About this task —
Give back the full data, unchanged and complete.

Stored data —
/-- Evaluation rule: `(addTranslSubst b f)(x) = f(x + b)`. [folklore] -/
theorem aeval_addTranslSubst (b : ι → K) (x : ι → K) (f : MvPolynomial ι K) :
    aeval x (addTranslSubst b f) = aeval (x + b) f := by
  have h1 : (aeval x).comp (addTranslSubst b) = aeval (x + b) := by
    refine algHom_ext fun i => ?_
    rw [AlgHom.comp_apply, addTranslSubst, aeval_X, aeval_X]
    simp
  exact DFunLike.congr_fun h1 f

/-- `addTranslSubst b ∘ addTranslSubst (-b) = id`. [folklore] -/
theorem addTranslSubst_comp_neg (b : ι → K) :
    (addTranslSubst b).comp (addTranslSubst (-b)) = AlgHom.id K _ := by
  refine algHom_ext fun i => ?_
  rw [AlgHom.comp_apply, AlgHom.id_apply, addTranslSubst, addTranslSubst, aeval_X, map_add, aeval_X,
    aeval_C, MvPolynomial.algebraMap_eq, Pi.neg_apply, C_neg]
  ring

/-- The additive translation as an algebra automorphism. [folklore] -/
def addTranslEquiv (b : ι → K) : MvPolynomial ι K ≃ₐ[K] MvPolynomial ι K :=
  AlgEquiv.ofAlgHom (addTranslSubst b) (addTranslSubst (-b)) (addTranslSubst_comp_neg b)
    (by simpa using addTranslSubst_comp_neg (-b))

/-- **Closure of a translate is the translate of the closure.** [folklore] -/
theorem zeroLocus_vanishingIdeal_image_add (b : ι → K) (B : Set (ι → K)) :
    zeroLocus K (vanishingIdeal K ((· + b) '' B)) = (· + b) '' zeroLocus K (vanishingIdeal K B) :=
  zeroLocus_vanishingIdeal_image_of_subst (φ := (· + b)) (ψ := (· + -b))
    (e := addTranslSubst b) (e' := addTranslSubst (-b)) (aeval_addTranslSubst b)
    (aeval_addTranslSubst (-b)) (fun y => by simp) (fun x => by simp) B

/-- Dimension of a translate. [folklore] -/
theorem zariskiDim_image_add (b : ι → K) (B : Set (ι → K)) :
    zariskiDim K ((· + b) '' B) = zariskiDim K B :=
  zariskiDim_image_of_subst (φ := (· + b)) (addTranslEquiv b) (aeval_addTranslSubst b) B

/-- **A translate of a line of rational slope is one; pulled back**: if `L + b` is the line
`m · x = c` then `L` is the line `m · x = c - m · b`. [folklore] -/
theorem isRationalSlopeLine_of_image_add (b : Fin 2 → K) {L : Set (Fin 2 → K)}
    (h : IsRationalSlopeLine ((· + b) '' L)) : IsRationalSlopeLine L := by
  obtain ⟨m, hm, c, hc⟩ := h
  refine ⟨m, hm, c - ((m 0 : K) * b 0 + (m 1 : K) * b 1), ?_⟩
  ext x
  simp only [Set.mem_setOf_eq]
  have key : x ∈ L ↔ x + b ∈ (· + b) '' L := by
    constructor
    · exact fun hx => ⟨x, hx, rfl⟩
    · rintro ⟨x', hx', he⟩
      have : x' = x := add_right_cancel he
      exact this ▸ hx'
  rw [key, hc, Set.mem_setOf_eq, Pi.add_apply, Pi.add_apply]
  constructor <;> intro h' <;> linear_combination h'

/-- **The translation–scaling** `(x, y) ↦ (x + b, t · y)` of `Kⁿ × Kⁿ`. [folklore] -/
def translScale (b t : Fin n → K) (z : Fin n ⊕ Fin n → K) : Fin n ⊕ Fin n → K :=
  Sum.elim (fun i => z (Sum.inl i) + b i) (fun i => t i * z (Sum.inr i))

/-- Additive coordinates of `translScale`. [folklore] -/
@[simp] theorem translScale_inl (b t : Fin n → K) (z : Fin n ⊕ Fin n → K) (i : Fin n) :
    translScale b t z (Sum.inl i) = z (Sum.inl i) + b i := rfl

/-- Multiplicative coordinates of `translScale`. [folklore] -/
@[simp] theorem translScale_inr (b t : Fin n → K) (z : Fin n ⊕ Fin n → K) (i : Fin n) :
    translScale b t z (Sum.inr i) = t i * z (Sum.inr i) := rfl

/-- `π(translScale b t z) = π(z) + b`. [folklore] -/
theorem projAdd_translScale (b t : Fin n → K) (z : Fin n ⊕ Fin n → K) :
    projAdd (translScale b t z) = projAdd z + b := by
  funext i
  simp [projAdd_apply]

Response to the task —
/-- Evaluation rule: `(addTranslSubst b f)(x) = f(x + b)`. [folklore] -/
theorem aeval_addTranslSubst (b : ι → K) (x : ι → K) (f : MvPolynomial ι K) :
    aeval x (addTranslSubst b f) = aeval (x + b) f := by
  have h1 : (aeval x).comp (addTranslSubst b) = aeval (x + b) := by
    refine algHom_ext fun i => ?_
    rw [AlgHom.comp_apply, addTranslSubst, aeval_X, aeval_X]
    simp
  exact DFunLike.congr_fun h1 f

/-- `addTranslSubst b ∘ addTranslSubst (-b) = id`. [folklore] -/
theorem addTranslSubst_comp_neg (b : ι → K) :
    (addTranslSubst b).comp (addTranslSubst (-b)) = AlgHom.id K _ := by
  refine algHom_ext fun i => ?_
  rw [AlgHom.comp_apply, AlgHom.id_apply, addTranslSubst, addTranslSubst, aeval_X, map_add, aeval_X,
    aeval_C, MvPolynomial.algebraMap_eq, Pi.neg_apply, C_neg]
  ring

/-- The additive translation as an algebra automorphism. [folklore] -/
def addTranslEquiv (b : ι → K) : MvPolynomial ι K ≃ₐ[K] MvPolynomial ι K :=
  AlgEquiv.ofAlgHom (addTranslSubst b) (addTranslSubst (-b)) (addTranslSubst_comp_neg b)
    (by simpa using addTranslSubst_comp_neg (-b))

/-- **Closure of a translate is the translate of the closure.** [folklore] -/
theorem zeroLocus_vanishingIdeal_image_add (b : ι → K) (B : Set (ι → K)) :
    zeroLocus K (vanishingIdeal K ((· + b) '' B)) = (· + b) '' zeroLocus K (vanishingIdeal K B) :=
  zeroLocus_vanishingIdeal_image_of_subst (φ := (· + b)) (ψ := (· + -b))
    (e := addTranslSubst b) (e' := addTranslSubst (-b)) (aeval_addTranslSubst b)
    (aeval_addTranslSubst (-b)) (fun y => by simp) (fun x => by simp) B

/-- Dimension of a translate. [folklore] -/
theorem zariskiDim_image_add (b : ι → K) (B : Set (ι → K)) :
    zariskiDim K ((· + b) '' B) = zariskiDim K B :=
  zariskiDim_image_of_subst (φ := (· + b)) (addTranslEquiv b) (aeval_addTranslSubst b) B

/-- **A translate of a line of rational slope is one; pulled back**: if `L + b` is the line
`m · x = c` then `L` is the line `m · x = c - m · b`. [folklore] -/
theorem isRationalSlopeLine_of_image_add (b : Fin 2 → K) {L : Set (Fin 2 → K)}
    (h : IsRationalSlopeLine ((· + b) '' L)) : IsRationalSlopeLine L := by
  obtain ⟨m, hm, c, hc⟩ := h
  refine ⟨m, hm, c - ((m 0 : K) * b 0 + (m 1 : K) * b 1), ?_⟩
  ext x
  simp only [Set.mem_setOf_eq]
  have key : x ∈ L ↔ x + b ∈ (· + b) '' L := by
    constructor
    · exact fun hx => ⟨x, hx, rfl⟩
    · rintro ⟨x', hx', he⟩
      have : x' = x := add_right_cancel he
      exact this ▸ hx'
  rw [key, hc, Set.mem_setOf_eq, Pi.add_apply, Pi.add_apply]
  constructor <;> intro h' <;> linear_combination h'

/-- **The translation–scaling** `(x, y) ↦ (x + b, t · y)` of `Kⁿ × Kⁿ`. [folklore] -/
def translScale (b t : Fin n → K) (z : Fin n ⊕ Fin n → K) : Fin n ⊕ Fin n → K :=
  Sum.elim (fun i => z (Sum.inl i) + b i) (fun i => t i * z (Sum.inr i))

/-- Additive coordinates of `translScale`. [folklore] -/
@[simp] theorem translScale_inl (b t : Fin n → K) (z : Fin n ⊕ Fin n → K) (i : Fin n) :
    translScale b t z (Sum.inl i) = z (Sum.inl i) + b i := rfl

/-- Multiplicative coordinates of `translScale`. [folklore] -/
@[simp] theorem translScale_inr (b t : Fin n → K) (z : Fin n ⊕ Fin n → K) (i : Fin n) :
    translScale b t z (Sum.inr i) = t i * z (Sum.inr i) := rfl

/-- `π(translScale b t z) = π(z) + b`. [folklore] -/
theorem projAdd_translScale (b t : Fin n → K) (z : Fin n ⊕ Fin n → K) :
    projAdd (translScale b t z) = projAdd z + b := by
  funext i
  simp [projAdd_apply]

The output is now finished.